╭─ Record extracts

import Mathlib
import Summits.ResolutionOfSingularities.ResolutionOfSingularities.Theorems.WildQuotientsWildQuotientResolutionStubQuotientModel
import Literature.AlgebraicGeometry.RelativeSpec.SymmetricPowerNormal
import Literature.AlgebraicGeometry.Resolution.FiniteBirationalNormal
import HarnessLib

/-!
# The normal quotient model `X♯/G → X₁` (crux `WildQuotients.WildQuotientResolution`, line `Sketch`)

Stub `stub_quotientModelNormal` of the skeleton `Sketch` (v5) for crux
stmt-ResolutionOfSingularities-15640 (route `ResolutionOfSingularities/WildQuotients`, card
`p-closure-sylow-separation`): the classical quotient glue (SGA 1, Exp. V, §1–2; Mumford,
*Abelian Varieties*, §7) after Phase 0. It is the landed `QuotientModel.stub_quotientModel`
(`…Theorems.WildQuotientsWildQuotientResolutionStubQuotientModel`) — the quotient `Y₁ := X♯/G`
glued over `X₁` (`Literature.AlgebraicGeometry.RelativeSpec.FiniteGroupQuotientGluing`), with
`q♯ : X♯ → Y₁` finite, surjective, `G`-invariant, fibres the orbits, étale over a dense open, the
descended proper `r : Y₁ → X₁`, and the dense open `W ⊆ X₁` over which `r` is finite étale and
bijective — with TWO more conjuncts:

* `Y₁` is NORMAL when `X♯` is (`isIntegrallyClosed_stalk_glued_of_stalk`): every point
  of `X♯/G` lies in a chart `Spec Γ(O, (π ≫ q)⁻¹U)^G ↪ O/G ↪ X♯/G` (`O` a `G`-stable open affine
  over `X₁`, `U ⊆ X₁` affine; `SubringDatum.fromSpec_preimage`), the ring `Γ(O, (π ≫ q)⁻¹U)` of
  sections of the normal integral `O` over a non-empty affine open is an integrally closed domain
  (`Resolution.isIntegrallyClosed_sections_of_stalk`), so is its ring of invariants
  (`ActionOver.isDomain_and_isIntegrallyClosed_invariantsRing`), and the local rings of the
  spectrum of an integrally closed domain are integrally closed
  (`Motives.isIntegrallyClosed_stalk_Spec`). This is the tree's
  `ActionOver.isIntegrallyClosed_stalk_glued` (affine base) redone chart-by-chart over the affine
  opens of the separated base `X₁`.
* the lifted action `ρ♯` on `X♯` is FAITHFUL (`ρ♯ g = 1 ⇒ π ≫ ρ g = π ⇒ ρ g = 1`, `π` being
  dominant onto the reduced separated `X′`), as already proved inside `stub_quotientModel`.
-/

-- single-problem summit: the doubled namespace component `ResolutionOfSingularities` is forced
set_option linter.dupNamespace false

noncomputable section

universe u

open CategoryTheory Limits AlgebraicGeometry TopologicalSpace
open Literature.AlgebraicGeometry.Resolution Literature.AlgebraicGeometry.RelativeSpec

namespace Summit.ResolutionOfSingularities.ResolutionOfSingularities.Theorems.WildQuotientResolution.QuotientModelNormal

/-! ## Normality of the glued quotient `X/G` over a separated base -/

section Normal

variable {X Y : Scheme.{u}} {r : X ⟶ Y} {G : Type*} [Group G] (ρ : ActionOver r G)
  [Finite G] [Y.IsSeparated] [IsSeparated r]

/-- **`X/G` is normal when `X` is a normal integral scheme** covered by `G`-stable opens affine
over the separated base `Y`: a point `z = π(x)`, `x ∈ O` (`O` stable, affine over `Y`), `r x ∈ U`
(`U ⊆ Y` affine open), lies in the open chart `Spec Γ(O, r⁻¹U)^G ↪ O/G ↪ X/G`; the ring
`Γ(O, r⁻¹U)` (sections of the normal integral `O` over a non-empty affine open) is an integrally
closed domain, hence so is its ring of invariants, and the local rings of the spectrum of an
integrally closed domain are integrally closed. [cite: SGA1, Exp. V, §1, Prop. 1.1 and Cor. 1.2]
[cite: MumfordAV1970, §7 Thm. p. 66] -/
theorem isIntegrallyClosed_stalk_glued_of_stalk [IsIntegral X]
    (hcov : ∀ x : X, ∃ O : ρ.StableAffineOpens, x ∈ O.1)
    (hX : ∀ x : X, IsIntegrallyClosed (X.presheaf.stalk x)) (z : ρ.glued) :
    IsIntegrallyClosed (ρ.glued.presheaf.stalk z) := by
  obtain ⟨x, hxz⟩ := ρ.gluedMk_surjective hcov z
  obtain ⟨O, hx⟩ := hcov x
  -- an affine open of the base around `r x`
  obtain ⟨U, hxU⟩ : ∃ U : Y.affineOpens, r.base x ∈ (U : Y.Opens) := by
    obtain ⟨U, hU, hxU, -⟩ :=
      exists_isAffineOpen_mem_and_subset (X := Y) (x := r.base x) (U := ⊤) (Opens.mem_top _)
    exact ⟨⟨U, hU⟩, hxU⟩
  -- the open subscheme `O` is integral with integrally closed local rings
  haveI : Nonempty (O.1 : Scheme.{u}) := ⟨⟨x, hx⟩⟩
  haveI : IsIntegral (O.1 : Scheme.{u}) := isIntegral_of_isOpenImmersion O.1.ι
  have hOst : ∀ y : (O.1 : Scheme.{u}),
      IsIntegrallyClosed ((O.1 : Scheme.{u}).presheaf.stalk y) := fun y => by
    haveI := hX (O.1.ι.base y)
    exact IsIntegrallyClosed.of_equiv (asIso (O.1.ι.stalkMap y)).commRingCatIsoToRingEquiv
  -- the sections of `O` over the non-empty affine open `(O ↪ X → Y)⁻¹ U` form an integrally
  -- closed domain
  have hxU' : (⟨x, hx⟩ : (O.1 : Scheme.{u})) ∈ (O.1.ι ≫ r) ⁻¹ᵁ (U : Y.Opens) := by
    show (O.1.ι ≫ r).base ⟨x, hx⟩ ∈ (U : Y.Opens)
    rw [Scheme.Hom.comp_base, TopCat.comp_app]
    exact hxU
  haveI : Nonempty ((O.1.ι ≫ r) ⁻¹ᵁ (U : Y.Opens) : (O.1 : Scheme.{u}).Opens) := ⟨⟨_, hxU'⟩⟩
  haveI : IsDomain Γ((O.1 : Scheme.{u}), (O.1.ι ≫ r) ⁻¹ᵁ (U : Y.Opens)) :=
    IsIntegral.component_integral _
  haveI : IsIntegrallyClosed Γ((O.1 : Scheme.{u}), (O.1.ι ≫ r) ⁻¹ᵁ (U : Y.Opens)) :=
    isIntegrallyClosed_sections_of_stalk hOst ⟨(O.1.ι ≫ r) ⁻¹ᵁ (U : Y.Opens), U.2.preimage _⟩
  -- hence so does the ring of invariants, and the stalks of its spectrum are integrally closed
  obtain ⟨h1, h2⟩ := (ρ.restrict O.1 O.2.1).isDomain_and_isIntegrallyClosed_invariantsRing U
  -- `z` lies in the chart `Spec Γ(O, r⁻¹U)^G ↪ O/G ↪ X/G`
  have hmem : ρ.pieceMk O ⟨x, hx⟩ ∈
      (ρ.restrict O.1 O.2.1).invariants.fromSpec ⁻¹ᵁ (U : Y.Opens) := by
    show ((ρ.restrict O.1 O.2.1).toQuotient ≫ (ρ.restrict O.1 O.2.1).quotientToBase).base
      ⟨x, hx⟩ ∈ (U : Y.Opens)
    rw [(ρ.restrict O.1 O.2.1).toQuotient_quotientToBase]
    exact hxU'
  rw [(ρ.restrict O.1 O.2.1).invariants.fromSpec_preimage U] at hmem
  obtain ⟨p, hp⟩ := hmem
  have hpz : ((ρ.restrict O.1 O.2.1).invariants.openCover.f U ≫ ρ.gluedι O).base p = z := by
    rw [Scheme.Hom.comp_base, TopCat.comp_app, hp, ← ρ.gluedMk_apply hcov O ⟨x, hx⟩]
    exact hxz
  subst hpz
  have h := @Literature.AlgebraicGeometry.Motives.isIntegrallyClosed_stalk_Spec
    (.of ((ρ.restrict O.1 O.2.1).invariants.ring U)) h1 h2 p
  exact @IsIntegrallyClosed.of_equiv _ _ _ _
    (asIso ((((ρ.restrict O.1 O.2.1).invariants.openCover.f U ≫
      ρ.gluedι O).stalkMap p))).commRingCatIsoToRingEquiv.symm h

end Normal

/-! ## The stub -/

/-- STUB `stub_quotientModelNormal` (L, classical — SGA1 V §1–2; skeleton v5 = the LANDED
`QuotientModel.stub_quotientModel` with TWO more conjuncts). For the crux data with FAITHFUL `ρ`
and a `G`-equivariant proper birational integral NORMAL model `π : X♯ → X′` with a `G`-stable
affine cover: the quotient `Y₁ := X♯/G` over `k` — separated, locally of finite type,
quasi-compact, integral, and NORMAL (its local rings are localisations of rings of invariants
`Γ(O, (π ≫ q)⁻¹U)^G` of integrally closed domains, `O` a stable affine, `U ⊆ X₁` affine:
`isIntegrallyClosed_stalk_glued_of_stalk`) — with the lifted action FAITHFUL
(`ρ♯ g = 1 ⇒ π ≫ ρ g = π ⇒ ρ g = 1`, `π` dominant onto the reduced separated `X′`),
`q♯ : X♯ → Y₁` finite, surjective, `G`-invariant, fibres the `G`-orbits, étale over a dense open;
the induced `r : Y₁ → X₁` with `q♯ ≫ r = π ≫ q` and `r ≫ f = g`, proper; and a dense open
`W ⊆ X₁` over which `r` is finite, étale and bijective on points
(`QuotientModel.exists_dense_isFinite_etale_bijective`). [cite: SGA1, Exp. V, §1–2, Prop. 1.1,
Prop. 1.8 and Prop. 2.6] [cite: MumfordAV1970, §7 Thm. p. 66] -/
theorem stub_quotientModelNormal (p : ℕ) (k : Type) [Field k] [CharP k p]
    (X' X₁ : Scheme.{0}) (f : X₁ ⟶ Spec (.of k)) (q : X' ⟶ X₁) (G : Type) [Group G] [Finite G]
    (ρ : G →* Aut X') (hfaith : Function.Injective ρ)
    [IsSeparated f] [LocallyOfFiniteType f] [QuasiCompact f] [IsIntegral X₁] [IsIntegral X']
    [IsFinite q] (hsurj : Function.Surjective q.base)
    (hU : ∃ U : X₁.Opens, Dense (U : Set X₁) ∧ Etale (q ∣_ U))
    (hρ : ∀ g : G, (ρ g).hom ≫ q = q)
    (horb : ∀ x y : X', q.base x = q.base y → ∃ g : G, (ρ g).hom.base x = y)
    (Xs : Scheme.{0}) (π : Xs ⟶ X') (ρs : G →* Aut Xs) [IsProper π] (hbir : IsBirational π)
    [IsIntegral Xs] (hXsnorm : ∀ x : Xs, IsIntegrallyClosed (Xs.presheaf.stalk x))
    (hequiv : ∀ g : G, (ρs g).hom ≫ π = π ≫ (ρ g).hom)
    (hcov : ∀ x : Xs, ∃ U : Xs.Opens, IsAffineOpen U ∧ x ∈ U ∧ ∀ g : G, (ρs g).hom ⁻¹ᵁ U = U) :
    ∃ (Y₁ : Scheme.{0}) (g : Y₁ ⟶ Spec (.of k)) (qs : Xs ⟶ Y₁) (r : Y₁ ⟶ X₁),
      IsSeparated g ∧ LocallyOfFiniteType g ∧ QuasiCompact g ∧ IsIntegral Y₁ ∧
      (∀ y : Y₁, IsIntegrallyClosed (Y₁.presheaf.stalk y)) ∧ Function.Injective ρs ∧
      IsFinite qs ∧ Function.Surjective qs.base ∧
      (∃ V : Y₁.Opens, Dense (V : Set Y₁) ∧ Etale (qs ∣_ V)) ∧
      (∀ g : G, (ρs g).hom ≫ qs = qs) ∧
      (∀ x y : Xs, qs.base x = qs.base y → ∃ g : G, (ρs g).hom.base x = y) ∧
      IsProper r ∧ qs ≫ r = π ≫ q ∧ r ≫ f = g ∧
      ∃ W : X₁.Opens, Dense (W : Set X₁) ∧ IsFinite (r ∣_ W) ∧ Etale (r ∣_ W) ∧
        Function.Bijective (r ∣_ W).base := by
  classical
  -- separatedness and noetherianity downstairs
  haveI : X₁.IsSeparated := ⟨by rw [← terminal.comp_from f]; infer_instance⟩
  haveI : X'.IsSeparated := ⟨by rw [← terminal.comp_from (q ≫ f)]; infer_instance⟩
  haveI : IsLocallyNoetherian X₁ := LocallyOfFiniteType.isLocallyNoetherian f
  -- the action over `X₁` and its cover by `G`-stable opens affine over `X₁`
  let ρB : ActionOver (π ≫ q) G :=
    ⟨ρs, fun g => by rw [← Category.assoc, hequiv g, Category.assoc, hρ g]⟩
  have hcov' : ∀ x : Xs, ∃ O : ρB.StableAffineOpens, x ∈ O.1 := by
    intro x
    obtain ⟨U, hU, hxU, hUst⟩ := hcov x
    haveI : IsAffine U := hU
    exact ⟨⟨U, hUst, isAffineHom_of_isAffine_of_isSeparated _⟩, hxU⟩
  -- the action on `X♯` is faithful: `π` is dominant onto the reduced separated `X′`
  haveI : IsDominant π := hbir.isDominant
  have hinj : Function.Injective ρB.aut := by
    intro g₁ g₂ h
    rw [← inv_mul_eq_one]
    apply hfaith
    rw [map_one]
    have h1 : ρs (g₁⁻¹ * g₂) = 1 := by
      rw [map_mul, map_inv, inv_mul_eq_one]
      exact h
    have h2 : π ≫ (ρ (g₁⁻¹ * g₂)).hom = π ≫ 𝟙 X' := by
      rw [Category.comp_id, ← hequiv, h1]
      exact Category.id_comp π
    have h3 : (ρ (g₁⁻¹ * g₂)).hom = 𝟙 X' := ext_of_isDominant π h2
    ext : 1
    exact h3
  -- the quotient `Y₁ := X♯/G` over `X₁`, `q♯ : X♯ → Y₁`, `r : Y₁ → X₁`
  haveI hY₁ : IsIntegral ρB.glued := ρB.isIntegral_glued hcov'
  haveI hr : IsProper (ρB.gluedDesc (π ≫ q) ρB.aut_comp) :=
    ρB.isProper_gluedDesc hcov' (π ≫ q) ρB.aut_comp (𝟙 X₁) (Category.comp_id _)
  have hqr : ρB.gluedMk hcov' ≫ ρB.gluedDesc (π ≫ q) ρB.aut_comp = π ≫ q :=
    ρB.gluedMk_gluedDesc hcov' _ _
  -- `Y₁` is normal: `X♯` is
  have hnorm : ∀ y : ρB.glued, IsIntegrallyClosed (ρB.glued.presheaf.stalk y) :=
    isIntegrallyClosed_stalk_glued_of_stalk ρB hcov' hXsnorm
  obtain ⟨W, hWd, hWfin, hWet, hWbij⟩ :=
    QuotientModel.exists_dense_isFinite_etale_bijective π q ρB hcov' hinj ρ hequiv horb hsurj hU
      hbir
  exact ⟨ρB.glued, ρB.gluedDesc (π ≫ q) ρB.aut_comp ≫ f, ρB.gluedMk hcov',
    ρB.gluedDesc (π ≫ q) ρB.aut_comp, inferInstance, inferInstance, inferInstance, hY₁, hnorm,
    hinj, ρB.isFinite_gluedMk hcov', ρB.gluedMk_surjective hcov',
    exists_dense_etale_gluedMk_morphismRestrict ρB hcov' hinj, ρB.aut_hom_gluedMk hcov',
    fun x y hxy => ρB.exists_aut_apply_eq_of_gluedMk_eq hcov' hxy, hr, hqr, rfl, W, hWd, hWfin,
    hWet, hWbij⟩

end Summit.ResolutionOfSingularities.ResolutionOfSingularities.Theorems.WildQuotientResolution.QuotientModelNormal

end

╰─

▶ [Work instructions] Leave out every line above except those from the line with "lifted action FAITHFUL" up to and including the line with "(horb : ∀ x", and copy those exactly.

▶ [Problem solution]
`isIntegrallyClosed_stalk_glued_of_stalk`) — with the lifted action FAITHFUL
(`ρ♯ g = 1 ⇒ π ≫ ρ g = π ⇒ ρ g = 1`, `π` dominant onto the reduced separated `X′`),
`q♯ : X♯ → Y₁` finite, surjective, `G`-invariant, fibres the `G`-orbits, étale over a dense open;
the induced `r : Y₁ → X₁` with `q♯ ≫ r = π ≫ q` and `r ≫ f = g`, proper; and a dense open
`W ⊆ X₁` over which `r` is finite, étale and bijective on points
(`QuotientModel.exists_dense_isFinite_etale_bijective`). [cite: SGA1, Exp. V, §1–2, Prop. 1.1,
Prop. 1.8 and Prop. 2.6] [cite: MumfordAV1970, §7 Thm. p. 66] -/
theorem stub_quotientModelNormal (p : ℕ) (k : Type) [Field k] [CharP k p]
    (X' X₁ : Scheme.{0}) (f : X₁ ⟶ Spec (.of k)) (q : X' ⟶ X₁) (G : Type) [Group G] [Finite G]
    (ρ : G →* Aut X') (hfaith : Function.Injective ρ)
    [IsSeparated f] [LocallyOfFiniteType f] [QuasiCompact f] [IsIntegral X₁] [IsIntegral X']
    [IsFinite q] (hsurj : Function.Surjective q.base)
    (hU : ∃ U : X₁.Opens, Dense (U : Set X₁) ∧ Etale (q ∣_ U))
    (hρ : ∀ g : G, (ρ g).hom ≫ q = q)
    (horb : ∀ x y : X', q.base x = q.base y → ∃ g : G, (ρ g).hom.base x = y)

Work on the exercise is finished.